Inside, the GMC looks nice. The surfaces are plastic, but nice plastic in black and grey and silver tones, with nicely executed controls that dont feel cheap. The Cadillac features more wood-tone and shiny accents, and the Chevy is definitely the economy version.

But heres the thing the GMC doesnt cost that much more than the Chevy. Base price on the Equinox is $22,615 and the Terrain starts at $24,250. Base price on the Cadillac is $33,330, by comparison.

The thing that makes the Terrain (and the Equinox) very cool is the new Ecotec engine. This is a 2.4-liter four cylinder engine with direct fuel injection. All automakers are going to direct injection because of its advantages in fuel economy and emissions control. Although the numbers arent striking at 182 horsepower and 172 pound-feet of torque, the four cylinder Terrain moves out like a V6 and delivers 22/32 city/highway MPG. If you want the V6, theres an optional 3.0-liter engine with 264 horses and 222 pound-feet of torque, at 17/25 MPG.

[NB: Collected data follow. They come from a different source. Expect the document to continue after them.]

/-- **★★★★★ N11's TOKEN ON THE K0-ROWS ROAD AT THE GAUSSIAN CERTIFICATE OVER THE MEMBER's HISTORY-BLIND DOOR, PER WINDOWED RUN, FROM PART 14 §0c's K0-SIDE INPUTS VERBATIM +
THE RUN GUARD + K0's SOLVABILITY + THE SUPPLIER** (`2 ≤ c ≤ 8`, `1 ≤ j`, the four γ-conditions, the signs): CLAIM-1's ★★★ with its key `h` SUPPLIED by CLAIM-2's ★★★★ door.
[cite: Balaban1988Convergent, Thm 1 p.262, Theorem p.245, §3 p.279, (2.4)–(2.8) pp.255–256, (2.10) p.256, (2.16)–(2.17) p.257, (3.24)–(3.25) p.270; Balaban1985Variational, (7) p.278, Thm 1 (8)–(9) p.279, (152) p.301; Balaban1985Averaging, Prop. 2 p.26; Balaban1987RG1, Thm 1 p.259, (0.20) p.256, (1.20)–(1.22) p.264; Balaban1989LargeFieldI, (0.2)–(0.4) p.176] -/
theorem supplyChainAt_gaussPinH_door_ccmwCR_of_betaBoxSignFree_of_solvable (hθ : θ = theta13LiveOfNumerics F N
      ({ stage12NumericsOfThm1CCMW F.L j γ ε₀ B₃ B₃' a₀ a₁ with s2 := { sect2NumericsOfThm1C F.L with cR := c } } : Stage12Numerics) ε₂₉
      (zeta316OfRecord F N (stage12NumericsOfThm1CCMW F.L j γ ε₀ B₃ B₃' a₀ a₁).ν (stage12NumericsOfThm1CCMW F.L j γ ε₀ B₃ B₃' a₀ a₁).τ9.M
        (stage12NumericsOfThm1CCMW F.L j γ ε₀ B₃ B₃' a₀ a₁).A₁) (RzOfRecord F N) (ZtOfRecord F N))
    (hc2 : 2 ≤ c) (hc8 : c ≤ 8) (hj : 1 ≤ j) (hε : 0 < ε₀) (hε' : 0 < ε₂₉) (hB : 0 ≤ B₃) (hB' : 0 ≤ B₃') (ha₀ : 0 < a₀) (ha₁ : 0 < a₁)
    (hγ0 : 0 < γ) (hγe : γ ≤ Real.exp (-1))
    (h3γ : 3 * (F.L : ℝ) ^ j ≤ F.L * Real.log (γ ^ 2)⁻¹) (hRγ : ((8 * F.L + 3 : ℕ) : ℝ) ≤ F.L * Real.log (γ ^ 2)⁻¹)
    (hε3γ : 36608 * (γ * Real.log (γ ^ 2)⁻¹) ≤ 16 / 3) (hε2γ : γ * Real.log (γ ^ 2)⁻¹ ≤ 16 * ExpMeanLog.deltaSU (Fin N) / ((8 * F.L : ℕ) : ℝ) ^ 2)
    (h15 : VariationalThm1RegSepCoP7MGB F N (floorGuard F c₁₅) (lamDatum F) Dat B₃ a₀ a₁) (hc₁₅ : c₁₅ ≤ F.L ^ j)
    (h9 : Gauge9RegSepTopStepGB F N (fun ν K Ω => suppDomOfRecord F ν K Ω) (F.L ^ j) (floorGuard F c₁₅) (lamDatum F) Dat B₃ B₃' a₀ a₁)
    (hDat₀ : ∀ (θ' : Stage13Params F N) (p : B12.RunParams) (n : ℕ) (s : SeqOfRecord F θ'.ν θ'.τ9.M (gOfRecord₁₃ F N θ' p) p.K n) (δ : ℕ → ℝ) (W : MSField (F.P p.K) (SU N)),
      n ≤ p.K → Sect2.DataSmall7PTop (avOfRecord F N p.K) s.Ω (suppDomOfRecord F θ'.ν p.K s.Ω) n δ W → Dat p.K s.Ω (suppDomOfRecord F θ'.ν p.K s.Ω) n δ W)
    (hseam : ∀ (θ' : Stage13Params F N) (p : B12.RunParams) (n : ℕ) (s : SeqOfRecord F θ'.ν θ'.τ9.M (gOfRecord₁₃ F N θ' p) p.K (n + 1)) (W : MSField (F.P p.K) (SU N)),
      UbgOfRecord₁₃CoP F N θ' p (n + 1) s W = UbgMSCoPOfRecordB F N θ'.ν θ'.τ9.M (gOfRecord₁₃ F N θ' p) p.K (n + 1) s W)
    {bl β' : ℝ} (hbox : BetaLowerH bl γ (betaOfRecord₁₃ F N (theta13OfThm1CCMW F N j γ ε₀ ε₂₉ B₃ B₃' a₀ a₁)))
    (hbox' : BetaUpperH β' γ (betaOfRecord₁₃ F N (theta13OfThm1CCMW F N j γ ε₀ ε₂₉ B₃ B₃' a₀ a₁))) (hl : -bl * γ ^ 2 ≤ 3) (hβ' : β' * γ ^ 2 ≤ 3 / 4)
    (p : B12.RunParams) (hw : Step.InInterval γ p.K (gOfRecord₁₃ F N θ p)) (hPC : PartCompat₁₃ F N θ p p.K)
    (hsolv : ∀ i, 1 ≤ i → i ≤ p.K → ∀ (s : SeqOfRecord F θ.ν θ.τ9.M (gOfRecord₁₃ F N θ p) p.K i) (V : GaugeField (F.P p.K) i (SU N)),
      chiSeqOfRecord F N θ.ν θ.τ9.M (gOfRecord₁₃ F N θ p) p.K i s V ≠ 0 →
      ∀ a ∈ cubesIn (fun a : ↥(cubeIndices (F.P p.K) (cubeSide (F.P p.K).L θ.ν.M₂ (RkOfRecord (F.P p.K).L θ.ν.r (gOfRecord₁₃ F N θ p i)) i)) =>
          cubeEnl (F.P p.K) (cubeSide (F.P p.K).L θ.ν.M₂ (RkOfRecord (F.P p.K).L θ.ν.r (gOfRecord₁₃ F N θ p i)) i) a 0) (s.Ω i),
        ∃ U₀, IsMinimizer (avOfRecord F N p.K) {U | PlaqSmall (θ.ν.εreg * (F.P p.K).eta i ^ 2) U}
          (Bj θ.ν.M₁ (cubeEnl (F.P p.K) (cubeSide (F.P p.K).L θ.ν.M₂ (RkOfRecord (F.P p.K).L θ.ν.r (gOfRecord₁₃ F N θ p i)) i) a 4) i)
          (avgFamily (avOfRecord F N p.K) (qsstarGIter0 i V)) U₀)
    (σ : Sect3Supplier (gaussPinH (Stage13HParams.ofHistoryBlind F N ⟨θ, ZrOfRecord₁₃ F N θ⟩)) p) (hσ : SupplierObligations (gaussPinH (Stage13HParams.ofHistoryBlind F N ⟨θ, ZrOfRecord₁₃ F N θ⟩)) p σ)
    (hσB : SupplierBorel (gaussPinH (Stage13HParams.ofHistoryBlind F N ⟨θ, ZrOfRecord₁₃ F N θ⟩)) p σ) :
    SupplyChainAt (gaussPinH (Stage13HParams.ofHistoryBlind F N ⟨θ, ZrOfRecord₁₃ F N θ⟩)) p :=
  have hkey := provisos₁₃SepCoPH_door_ccmwCR_of_gauge9TopStepGB_of_betaBoxSignFree_allTorus_lam hθ (by linarith) hc8 hγ0 (hγe.trans (Real.exp_neg_one_lt_d9.le.trans (by norm_num))) hε hε' hB hB' ha₀ ha₁
    h15 h9 (hAdm_floorGuard_ccmwCR hθ hc₁₅) (fun θ' p n s δ W hn _ h => hDat₀ θ' p n s δ W hn h) hseam hbox hbox' hl hβ'
  supplyChainAt_gaussPinH_of_ccmwCRH_of_supplierBorel_of_solvable (θ := (Stage13HParams.ofHistoryBlind F N ⟨θ, ZrOfRecord₁₃ F N θ⟩))
    (ζ := zeta316OfRecord F N (stage12NumericsOfThm1CCMW F.L j γ ε₀ B₃ B₃' a₀ a₁).ν (stage12NumericsOfThm1CCMW F.L j γ ε₀ B₃ B₃' a₀ a₁).τ9.M
      (stage12NumericsOfThm1CCMW F.L j γ ε₀ B₃ B₃' a₀ a₁).A₁) (Rz := RzOfRecord F N) (Zt := ZtOfRecord F N)
    (by subst hθ; rfl) hc2 hj hε hε' hB hB' ha₀ ha₁ hγ0 hγe h3γ hRγ hε3γ hε2γ hkey p hw hPC hsolv σ hσ hσB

The Terrain drives well. It has that heavy, planted feel, and offers the driver the command seating position that SUV drivers prize. The suspension is firm but compliant, and the seats are comfortable.

One feature to single out for special praise is the seat heat in the Terrain. Those seats get seriously hot when you crank up the dial. In the cold winter months, thats a key benefit. 

The bottom line on the GMC Terrain is just this: Take a look at it from the outside. Do you like it? If so, youre going to like driving it and youll probably like the way the interior is laid out.  With pricing from $24,000 to $31,000, its an inexpensive and fully-featured CUV.